◆ **What is needed**
Please set down every entry below exactly as given.

◆ **Collected data**
----------

import Summits.ResolutionOfSingularities.ResolutionOfSingularities.Theorems.EquisingularLiftEquisingularLiftNatVerticalCentre
import Summits.ResolutionOfSingularities.ResolutionOfSingularities.Theorems.EquisingularLiftCampaignW45bULTWeakOfNat
import Summits.ResolutionOfSingularities.ResolutionOfSingularities.Theorems.EquisingularLiftEquisingularLiftProjectiveAmbientSmoothProper
import Summits.ResolutionOfSingularities.ResolutionOfSingularities.Theorems.EquisingularLiftEquisingularLiftHorizResolutionBase
import Summits.ResolutionOfSingularities.ResolutionOfSingularities.Theorems.EquisingularLiftEquisingularLiftCentreBlowupSpecialFibreIntegral
import Summits.ResolutionOfSingularities.ResolutionOfSingularities.Theorems.EquisingularLiftEquisingularLiftProjectiveAmbientIntegralFibre
import Literature.AlgebraicGeometry.Resolution.ProjectiveSpaceRegular
import Mathlib.AlgebraicGeometry.Morphisms.UniversallyOpen
import HarnessLib

/-!
# [OURS · L1 W4.5(b) · EL♮] `EquisingularLiftNat p → ULT p` — FIRST TOUCH with a HORIZONTAL centre
# (crux `EquisingularLiftNat` = stmt-ResolutionOfSingularities-20038; V-pack, final step)

HONEST FRAMING. OURS (cell res-hironaka, crux chain w45b, slot W4.5(b)); NOT a statement of any manuscript; AI-written,
weaker than expert review. Helper `--supports stmt-ResolutionOfSingularities-20038 --as helper`. Plan of record:
L/w45b/CRUX-PLAN.md v3.0.1 §1.6 (ULT), L/w45b/EL-NATURAL/ULT-L0COMP-WORDS.md; typed target = res-L1-type-o1's
`Theorems.EquisingularLift.ULT` (`…CampaignW45bULT.lean`): ULTAt WITH the horizontality clause
`∃ c ∈ supp C, c ∉ (σ ≫ q)⁻¹{s₀} ∧ c ⤳ x′`.

THE ARGUMENT. Run the item's E1-closure on the invariant «(locally Noetherian ∧ quasi-compact) ∧ integral ∧ generic point
off the special fibre ∧ special fibre non-empty ∧ Y′ ⊆ special fibre ∧ no maximal point of the special fibre in closure Y′
∧ (GOAL ∨ the special fibre has two maximal points ∨ (x-avoiding chain ∧ a non-regular point over x survives))». At the
END the special fibre is irreducible (second conclusion of the item) and the reduced strict transform regular (third), so
GOAL. At the FIRST TOUCH (a step whose centre meets the point over `x`) either some special fibre is reducible — it stays
reducible (`exists_two_maxPt_preimage_of_step`) — or both are irreducible, and then the centre has a HORIZONTAL generisation
at the touching point (`exists_horizontal_generization_of_isIrreducible`: Krull at a maximal point of the exceptional
Cartier divisor).

* `exists_horizontal_touching_centre_of_natChain` — general base `q : P → Spec O` (`P` integral Noetherian, generic point
  off the special fibre, `Y` inside the special fibre and off its maximal points).
* `ult_of_equisingularLiftNat : EquisingularLiftNat p → ULT p` — THE OBJECT; the degenerate `H = ℙⁿ_k` (no point of `ℙⁿ_k`
  outside `range ι`) is excluded by `¬ IsRegularLocalRing 𝒪_{H,h}` via `isRegular_projectiveSpace`; the generic point of
  `ℙⁿ_O` is off the special fibre because `q` is smooth, hence universally open.
* `not_equisingularLiftNat_of_not_ultAt` — the disprover's exit: ONE instance `(k, n, H, ι, h)` with `¬ ULTAt` refutes
  `EquisingularLiftNat p` (o1's `not_equisingularLiftNat_of_not_ult` fed with the implication).

References: GW I Prop. 13.91 (3) [GortzWedhorn2020]; Krull; Stacks 01UA (flat + lfp ⇒ universally open), 02ND/02NS/02OS;
tree files `…NatFirstTouch` (p500156), `…NatSpecialFibreMaxPoints` (p503337), `…NatVerticalCentre`, `…CampaignW45bULT`,
`…CampaignW45bULTWeakOfNat` (res-D-pv-003: bridge lemmas), `…CampaignW45bULTSpecialFibrePersists` (res-type-100:
`surjective_of_isBlowup`), `Literature…ProjectiveSpaceRegular`.
-/

set_option linter.dupNamespace false -- mandated namespace `Summit.<Summit>.<Problem>` of this single-conjunct summit
set_option linter.overlappingInstances false -- item signatures carry `[IsDomain O] [IsDiscreteValuationRing O]`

----------

◆ **Task solution**
import Summits.ResolutionOfSingularities.ResolutionOfSingularities.Theorems.EquisingularLiftEquisingularLiftNatVerticalCentre
import Summits.ResolutionOfSingularities.ResolutionOfSingularities.Theorems.EquisingularLiftCampaignW45bULTWeakOfNat
import Summits.ResolutionOfSingularities.ResolutionOfSingularities.Theorems.EquisingularLiftEquisingularLiftProjectiveAmbientSmoothProper
import Summits.ResolutionOfSingularities.ResolutionOfSingularities.Theorems.EquisingularLiftEquisingularLiftHorizResolutionBase
import Summits.ResolutionOfSingularities.ResolutionOfSingularities.Theorems.EquisingularLiftEquisingularLiftCentreBlowupSpecialFibreIntegral
import Summits.ResolutionOfSingularities.ResolutionOfSingularities.Theorems.EquisingularLiftEquisingularLiftProjectiveAmbientIntegralFibre
import Literature.AlgebraicGeometry.Resolution.ProjectiveSpaceRegular
import Mathlib.AlgebraicGeometry.Morphisms.UniversallyOpen
import HarnessLib

/-!
# [OURS · L1 W4.5(b) · EL♮] `EquisingularLiftNat p → ULT p` — FIRST TOUCH with a HORIZONTAL centre
# (crux `EquisingularLiftNat` = stmt-ResolutionOfSingularities-20038; V-pack, final step)

HONEST FRAMING. OURS (cell res-hironaka, crux chain w45b, slot W4.5(b)); NOT a statement of any manuscript; AI-written,
weaker than expert review. Helper `--supports stmt-ResolutionOfSingularities-20038 --as helper`. Plan of record:
L/w45b/CRUX-PLAN.md v3.0.1 §1.6 (ULT), L/w45b/EL-NATURAL/ULT-L0COMP-WORDS.md; typed target = res-L1-type-o1's
`Theorems.EquisingularLift.ULT` (`…CampaignW45bULT.lean`): ULTAt WITH the horizontality clause
`∃ c ∈ supp C, c ∉ (σ ≫ q)⁻¹{s₀} ∧ c ⤳ x′`.

THE ARGUMENT. Run the item's E1-closure on the invariant «(locally Noetherian ∧ quasi-compact) ∧ integral ∧ generic point
off the special fibre ∧ special fibre non-empty ∧ Y′ ⊆ special fibre ∧ no maximal point of the special fibre in closure Y′
∧ (GOAL ∨ the special fibre has two maximal points ∨ (x-avoiding chain ∧ a non-regular point over x survives))». At the
END the special fibre is irreducible (second conclusion of the item) and the reduced strict transform regular (third), so
GOAL. At the FIRST TOUCH (a step whose centre meets the point over `x`) either some special fibre is reducible — it stays
reducible (`exists_two_maxPt_preimage_of_step`) — or both are irreducible, and then the centre has a HORIZONTAL generisation
at the touching point (`exists_horizontal_generization_of_isIrreducible`: Krull at a maximal point of the exceptional
Cartier divisor).

* `exists_horizontal_touching_centre_of_natChain` — general base `q : P → Spec O` (`P` integral Noetherian, generic point
  off the special fibre, `Y` inside the special fibre and off its maximal points).
* `ult_of_equisingularLiftNat : EquisingularLiftNat p → ULT p` — THE OBJECT; the degenerate `H = ℙⁿ_k` (no point of `ℙⁿ_k`
  outside `range ι`) is excluded by `¬ IsRegularLocalRing 𝒪_{H,h}` via `isRegular_projectiveSpace`; the generic point of
  `ℙⁿ_O` is off the special fibre because `q` is smooth, hence universally open.
* `not_equisingularLiftNat_of_not_ultAt` — the disprover's exit: ONE instance `(k, n, H, ι, h)` with `¬ ULTAt` refutes
  `EquisingularLiftNat p` (o1's `not_equisingularLiftNat_of_not_ult` fed with the implication).

References: GW I Prop. 13.91 (3) [GortzWedhorn2020]; Krull; Stacks 01UA (flat + lfp ⇒ universally open), 02ND/02NS/02OS;
tree files `…NatFirstTouch` (p500156), `…NatSpecialFibreMaxPoints` (p503337), `…NatVerticalCentre`, `…CampaignW45bULT`,
`…CampaignW45bULTWeakOfNat` (res-D-pv-003: bridge lemmas), `…CampaignW45bULTSpecialFibrePersists` (res-type-100:
`surjective_of_isBlowup`), `Literature…ProjectiveSpaceRegular`.
-/

set_option linter.dupNamespace false -- mandated namespace `Summit.<Summit>.<Problem>` of this single-conjunct summit
set_option linter.overlappingInstances false -- item signatures carry `[IsDomain O] [IsDiscreteValuationRing O]`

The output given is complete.